What is Vlogging and Vlog

What is a vlog?

A video blog or video log, sometimes shortened to vlog, is a form of blog for which the medium is video. Vlog entries often combine embedded video (or a video link) with supporting text, images, and other metadata. Entries can be recorded in one take or cut into multiple parts. This process is known as vlogging. The vlog category is popular on the video-sharing platform YouTube.

In recent years, “vlogging” has spawned a large community on social media, becoming one of the most popular forms of digital entertainment. It is popularly believed that, alongside being entertaining, vlogs can deliver deep context through imagery as opposed to written blogs.

Video logs (vlogs) also often take advantage of web syndication to allow for the distribution of video over the Internet using either the RSS or Atom syndication formats, for automatic aggregation and playback on mobile devices and personal computers (see video podcast).

There are several platforms where you can create a vlogging channel and publish video content. The most viewed and successful vlogs are YouTube channels, but there are other platforms where you can publish like Instagram and Twitch.

While the vlog format is a video and the publishing medium is the web, the rest is limited only by your imagination. Your vlog can be instructional or performance art, documentary, or comedy in style. It can include nothing but video or video plus text, images, and other fun features that help you get your point across and entertain. It can be shot in one take or expertly edited.

When Did Vlogging Start?

People typically associate vlogging with YouTube, but the concept of a “vlog” has been around for a long time. The first “video blog” can be traced back to the early 2000s, but it wasn’t until YouTube came around that the idea of vlogging stuck.

As we’ve previously mentioned, a vlog is just a blog in video form, but vlogging is sort of a separate beast. You could go on a trip to the zoo, record a bunch of videos all day, and edit them together into a single “vlog” titled “Day at the Zoo.” Are you now a vlogger? Technically, but not quite.

Vlogging has become a subgenre on YouTube. Even the person we mentioned above who creates fashion vlogs wouldn’t necessarily be considered a “vlogger.” The term has evolved to mean something more specific.

Nowadays, a “vlogger” is considered to be someone who creates personal videos that feature themselves and their life as the main subject. These types of videos are also typically released on a strict schedule, sometimes even every day of the week.
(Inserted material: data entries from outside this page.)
import Summits.CriticalPhenomena.CardyFormulaZ2.Theses.CardyUSTContinuation
import Summits.CriticalPhenomena.CardyFormulaZ2.Theorems.CardyUSTContinuationUniformAnalyticExtensionStubZeroFreeCrossingOmits
import Literature.Analysis.Complex.CauchyTaylorBall
import Literature.Probability.LatticeModels.FKTwoArcPartitionPolynomials
import HarnessLib

/-!
# A real-axis NECESSARY condition for the crux `UniformAnalyticExtension`
# (stmt-CriticalPhenomena-6047, route `CardyUSTContinuation`, line `registered`, lead c6):
# δ-uniform factorial bounds on all `t`-derivatives of the crossing ratio on `[t₁, 1]`

Write `Z_δ = fkTwoArcPartitionPolynomials R δ .joint`, `N_δ = fkTwoArcCrossingPolynomial R δ .joint`
(`u_R(t, δ) = N_δ(t)/Z_δ(t)` for `t, δ > 0`) and `f_δ z = N_δ(z)/Z_δ(z)` (junk-valued rational
function; near every real `t > 0` it is holomorphic, `Z_δ(t) > 0`).  The crux asks for δ-UNIFORM
`(ρ, M)` and bounded analytic extensions of `u_R(·, δ)|[t₁,1]` to the complex `ρ`-neighbourhood.

* `crux_derivBounds` — the crux implies, by Cauchy's inequalities, the δ-UNIFORM Gevrey-1 (real
  analytic) bounds `‖f_δ^{(k)}(t)‖ ≤ M · k! / rᵏ` for ALL orders `k`, all `t ∈ [t₁, 1]` and all
  small `δ` (with `r = ρ/2`): the statement of the crux in the language of the lattice model ON
  THE REAL AXIS.  The `k`-th `t`-derivative of `u_R(·, δ)` along the self-dual line is a joint
  cumulant, under the critical FK measure, of the crossing indicator with `k` copies of the
  "energy" `H(ω) = |ω| + 2k^joint(ω)` (= number of loops + const, Euler); at `t = 1` these are
  cumulants under Bernoulli(1/2) bond percolation of `Ω_δ`.  So the crux is refutable on the real
  axis: a single order `k` whose cumulant grows faster than `M k!/rᵏ` uniformly kills it (cheap:
  exact polynomials of boxes, REPORT-c3/c5; or Monte Carlo for `k = 1, 2` at `t = 1`).
  Conversely, such uniform bounds for all `k` on `[t₁, 1]` are EQUIVALENT to the crux (Taylor
  series; not formalised here).
* `crux_derivBounds_one` — the case `k = 1`, `t = 1` spelled out: the crux bounds
  `|∂_t u_R(1, δ)| = |Cov_δ(1_cross, H)|` uniformly in `δ`; the order-1 probe of the crux at the
  PERCOLATION end (the analogue of the proved order-1 probe `KirchhoffExtremalLength` at the tree
  end `t = 0`).

Ingredients: the landed identity theorem `omits_aeval_eq_mul` and `omits_uJ_eq_ratio` (p162728),
`Literature.Analysis.Complex.norm_iteratedDeriv_le_of_forall_mem_ball` (Cauchy's inequalities).
-/

noncomputable section

open Filter Topology Set Polynomial Metric
open Literature.Probability.LatticeModels
open Literature.Probability.RandomPlanarGeometry (ConformalRectangle)

namespace Summit.CriticalPhenomena.CardyFormulaZ2.Cruxes.UniformAnalyticExtension.Birth

open Summit.CriticalPhenomena.CardyFormulaZ2.Theses.CardyUSTContinuation

/-- **The crux ⇒ δ-uniform Gevrey-1 bounds on the real segment.** If `UniformAnalyticExtension`
holds then for every conformal rectangle `R` and `t₁ ∈ (0,1)` there are `r > 0` and `M` such that
for all small `δ > 0`, every order `k` and every `t ∈ [t₁, 1]`,
`‖(N_δ/Z_δ)^{(k)}(t)‖ ≤ M · k! / rᵏ` (complex `k`-th derivative of the rational function at the
real point `t`; Cauchy's inequalities for the bounded extension `g_δ`, which agrees with
`N_δ/Z_δ` near `t` by the identity theorem). [folklore] -/
theorem crux_derivBounds :
    Summit.CriticalPhenomena.CardyFormulaZ2.Theses.CardyUSTContinuation.UniformAnalyticExtension →
    ∀ R : ConformalRectangle, ∀ t₁ ∈ Set.Ioo (0:ℝ) 1, ∃ r > (0:ℝ), ∃ M : ℝ, ∀ᶠ δ in 𝓝[>] (0:ℝ),
      ∀ k : ℕ, ∀ t ∈ Set.Icc t₁ 1,
        ‖iteratedDeriv k (fun z : ℂ => aeval z (fkTwoArcCrossingPolynomial R δ ArcWiring.joint) /
            aeval z (fkTwoArcPartitionPolynomials R δ ArcWiring.joint)) (t : ℂ)‖ ≤
          M * k.factorial / r ^ k := by
  intro hA R t₁ ht₁
  obtain ⟨ρ, hρ, M, hev⟩ := hA R t₁ ht₁
  refine ⟨ρ / 2, by positivity, M, ?_⟩
  filter_upwards [hev, self_mem_nhdsWithin] with δ hδ hδpos
  have hδ' : (0:ℝ) < δ := hδpos
  obtain ⟨g, hgd, hgM, hgu⟩ := hδ
  intro k t ht
  set S : Set ℂ := ((↑) : ℝ → ℂ) '' Set.Icc t₁ 1 with hSdef
  set N := fkTwoArcCrossingPolynomial R δ ArcWiring.joint with hNdef
  set Z := fkTwoArcPartitionPolynomials R δ ArcWiring.joint with hZdef
  set f : ℂ → ℂ := fun z => aeval z N / aeval z Z with hfdef
  have ht0 : 0 < t := ht₁.1.trans_le ht.1
  -- `N = g · Z` on the whole neighbourhood (identity theorem)
  have hNZ : ∀ z ∈ thickening ρ S, aeval z N = g z * aeval z Z :=
    omits_aeval_eq_mul ht₁.2 hρ N Z hgd
      (fun s hs => (omits_uJ_eq_ratio R hδ' (ht₁.1.trans_le hs.1)).1)
      (fun s hs => by rw [hgu s hs]; exact (omits_uJ_eq_ratio R hδ' (ht₁.1.trans_le hs.1)).2)
  -- near the real point `t`, `Z ≠ 0`, so `f = g` there
  have hZt : aeval (t : ℂ) Z ≠ 0 := (omits_uJ_eq_ratio R hδ' ht0).1
  have htS : (t : ℂ) ∈ thickening ρ S := self_subset_thickening hρ S ⟨t, ht, rfl⟩
  have hfg : f =ᶠ[𝓝 (t : ℂ)] g := by
    have h1 : ∀ᶠ w in 𝓝 (t : ℂ), aeval w Z ≠ 0 :=
      ((Polynomial.differentiable_aeval Z) _).continuousAt.eventually_ne hZt
    have h2 : ∀ᶠ w in 𝓝 (t : ℂ), w ∈ thickening ρ S := isOpen_thickening.mem_nhds htS
    filter_upwards [h1, h2] with w hw1 hw2
    simp only [hfdef]
    rw [hNZ w hw2, mul_div_assoc, div_self hw1, mul_one]
  rw [(hfg.iteratedDeriv k).eq_of_nhds]
  -- Cauchy's inequalities for `g` on `ball t ρ ⊆ U_ρ`
  have hball : ball (t : ℂ) ρ ⊆ thickening ρ S := fun w hw =>
    mem_thickening_iff.2 ⟨t, ⟨t, ht, rfl⟩, mem_ball.1 hw⟩
  have hC := Literature.Analysis.Complex.norm_iteratedDeriv_le_of_forall_mem_ball hρ
    (hgd.mono hball) (fun z hz => hgM z (hball hz)) k
  calc ‖iteratedDeriv k g (t : ℂ)‖ ≤ k.factorial * M / (ρ / 2) ^ k := hC
    _ = M * k.factorial / (ρ / 2) ^ k := by rw [mul_comm]

/-- **Order `1` at the percolation end.** Under the crux, for every conformal rectangle the first
`t`-derivative of the crossing ratio at `t = 1` — a covariance, under Bernoulli(1/2) bond
percolation of `Ω_δ`, of the crossing indicator with `|ω| + 2k^joint(ω)` — is bounded uniformly in
the mesh: `‖(N_δ/Z_δ)'(1)‖ ≤ M / r` for all small `δ`. [folklore] -/
theorem crux_derivBounds_one :
    Summit.CriticalPhenomena.CardyFormulaZ2.Theses.CardyUSTContinuation.UniformAnalyticExtension →
    ∀ R : ConformalRectangle, ∃ C : ℝ, ∀ᶠ δ in 𝓝[>] (0:ℝ),
      ‖deriv (fun z : ℂ => aeval z (fkTwoArcCrossingPolynomial R δ ArcWiring.joint) /
          aeval z (fkTwoArcPartitionPolynomials R δ ArcWiring.joint)) 1‖ ≤ C := by
  intro hA R
  obtain ⟨r, hr, M, hev⟩ := crux_derivBounds hA R (1 / 2) (by norm_num)
  refine ⟨M * (1 : ℕ).factorial / r ^ 1, ?_⟩
  filter_upwards [hev] with δ hδ
  have := hδ 1 1 ⟨by norm_num, le_rfl⟩
  rwa [iteratedDeriv_one, Complex.ofReal_one] at this

end Summit.CriticalPhenomena.CardyFormulaZ2.Cruxes.UniformAnalyticExtension.Birth
import Summits.CriticalPhenomena.Ising3DConformalLimit.Theses.CanonicalBranchRefutation
import Summits.CriticalPhenomena.Ising3DConformalLimit.Theses.AnomalousForcesInteraction
import Summits.CriticalPhenomena.Ising3DConformalLimit.Theorems.CanonicalBranchRefutationInfraredExponentZeroSphereMassDeaveraging
import Literature.Probability.LatticeModels.CriticalTwoPointBounds
import Literature.Probability.LatticeModels.CorrelationDecayProofs
import HarnessLib

/-!
# Route `CanonicalBranchRefutation`, crux `InfraredExponentZero` (stmt-CriticalPhenomena-15521), line
# `registered`: the critical sphere masses `M(n) = ∑_{y ∈ ∂Λ_n} ⟨σ₀σ_y⟩⁺_{β_c}` on `ℤ³`

Helper file (`--supports stmt-CriticalPhenomena-15521`) of the line lead. The line
(`Cruxes/InfraredExponentZero/Lines/birth.lean`) cuts the crux `InfraredExponentZero := HasIsingExponentEta 3 0`
(`log⟨σ₀σ_x⟩_{β_c}/log‖x‖ → -1` along `cofinite` on `ℤ³`; the branch hypothesis of the negation-lens route,
expected FALSE, `η(3) ≈ 0.0363`) into the registered stubs `stub_sphereMass_growth` — THE BET:
`∀ ε > 0, ∀ᶠ n, n^{1-ε} ≤ M(n)` (shell-averaged `η(3) ≤ 0`) — and `stub_sphereMass_deaveraging` (MMS,
`c‖x‖_∞⁻² M(3‖x‖_∞) ≤ ⟨σ₀σ_x⟩`, LANDED: `Theorems/…SphereMassDeaveraging.lean`). Proved here, unconditionally:
* `sq_le_card_sphere_three` / `card_sphere_three_le`: `n² ≤ #∂Λ_n ≤ 54 n²` (`n ≥ 1`);
* `sphereMass_growth_of_infraredExponentZero`: the CONVERSE of the line, crux ⇒ bet (the crux gives
  `‖x‖^{-(1+ε)} ≤ ⟨σ₀σ_x⟩` off a finite set, and `#∂Λ_n ≥ n²`);
* `sphereMass_window`: the rigorous window `c ≤ M(n) ≤ C n` from the tree's two-point bounds
  `c‖x‖⁻² ≤ ⟨σ₀σ_x⟩_{β_c} ≤ C‖x‖⁻¹` (`criticalTwoPoint_bounds_holds`, Duminil-Copin 2019 Thm. 4.8: Simon–Lieb
  floor, Fröhlich–Simon–Spencer infrared ceiling) — the averaged exponent is only known to lie in `[0, 1]`;
* `hasSpatialDecayExponent_one_of_envelopes` (ε-squeeze) and `infraredExponentZero_of_sphereMass_growth`:
  the line's ASSEMBLY with its second hypothesis discharged by the landed de-averaging: bet ⇒ crux;
* `infraredExponentZero_iff_sphereMass_growth`: **crux ⇔ bet** — the registered stub is EQUIVALENT to the
  crux, hence crux-sized (the open problem itself; no print proves or refutes it, Duminil-Copin ICM 2022 §4.2.1);
* `not_infraredExponentZero_of_frequently_sphereMass_lt`, `not_infraredExponentZero_of_etaPositive`: refuter's
  forms — the crux dies with `M(n_k) ≤ n_k^{1-δ}` along a sequence, in particular with the crux
  `AnomalousForcesInteraction.EtaPositive` (`⟨σ₀σ_x⟩ ≤ C‖x‖^{-(1+κ)}`, `κ > 0`: kill criterion (a) of the
  route). NOTE: `PerfectScreening.NonSaturation`/`ScreeningUpgrade` (`‖x‖⟨σ₀σ_x⟩ → 0`) do NOT by themselves
  refute the log-sense crux (`1/(‖x‖ log ‖x‖)` has logarithmic exponent exactly `1`).

References: H. Duminil-Copin, *Lectures on the Ising and Potts models on the hypercubic lattice* (2019),
Thm. 4.8 and §4.3 eq. (4.10); S. Friedli, Y. Velenik, *Statistical Mechanics of Lattice Systems* (2017),
§3.10.11 (logarithmic exponents); H. Duminil-Copin, ICM 2022, §4.2.1 (η(3) open).
-/

namespace Summit.CriticalPhenomena.Ising3DConformalLimit.Theorems

open Filter Topology Finset Literature.Probability.LatticeModels

/-- **Shell count from below on `ℤ³`**: `#∂Λ_{k+1} = (2k+3)³ - (2k+1)³ = 24k² + 48k + 26 ≥ (k+1)²`.
[folklore] -/
theorem sq_le_card_sphere_three (k : ℕ) : (k + 1) ^ 2 ≤ #(sphere 3 (k + 1)) := by
  have h := card_sphere_succ_add (d := 3) k
  rw [card_box, card_box] at h
  nlinarith [h]

/-- **Shell count from above on `ℤ³`**: `#∂Λ_{k+1} ≤ 6 (2k+3)² ≤ 54 (k+1)²`
(`card_sphere_succ_le`). [folklore] -/
theorem card_sphere_three_le (k : ℕ) : (#(sphere 3 (k + 1)) : ℝ) ≤ 54 * ((k : ℝ) + 1) ^ 2 := by
  have hcard := card_sphere_succ_le (d := 3) k
  norm_num at hcard
  have hk : (0 : ℝ) ≤ (k : ℝ) := Nat.cast_nonneg k
  have h9 : (2 * (k : ℝ) + 3) ^ 2 ≤ 9 * ((k : ℝ) + 1) ^ 2 := by nlinarith [hk]
  nlinarith [hcard, h9]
The benefits of vlogging for growing an audience

If you already have a blog or a podcast (perhaps even both), a vlog could open you up to a whole new audience. People like to consume content in different ways and just as some prefer to read or listen to stories or advice, others prefer to watch it.

More people are watching

YouTube is becoming a main source of entertainment with more and more people choosing to watch YouTube videos over traditional television or even Netflix. On YouTube most of the time we’re not seeing actors, but real people and their real lives, making the content much more relatable.

Build personal connection

It’s much easier to build a personal connection with your audience through vlogging than it is through writing or podcasting. There is something meaningful about seeing someone speak to you, even if it is through video! When you vlog, you’re letting someone in to see a little piece of your life or thoughts.

Build audience loyalty

If you’ve already built an audience elsewhere, vlogging will help you build loyalty by connecting with them on a more personal level. And if you’re brand new to the content game, vlogging on YouTube is a great place to start as the platform is also the world’s second-largest search engine.

Over one billion hours of video are watched daily on YouTube. That means you’ll be uploading your content to a place where people are already looking for it.

I will note here that the one downside to building a following on YouTube is that, unlike with your website or email list, you don’t have ownership of your audience. The only way to deliver content to them is by publishing videos or via YouTube’s messaging system, both of which have their flaws.

But this just means that you need to do the work to bring a YouTube subscriber over to your email list. Because of the loyalty, you will build through vlogging, your core audience will follow you to other platforms, so you should think of YouTube subscribers as warm leads for your other projects.

How to create a vlog

You can post your vlog anywhere, but the first step is to know how to make a video.

To do this you will need:

  • an interesting story or topic
  • a recording device, like a webcam or dedicated video camera – you can even use your smartphone!
  • a microphone
  • a good location that is well lit without too much background sound

It is recommended that whatever device you use will produce high-quality content. Bad sound or video quality will only turn people away.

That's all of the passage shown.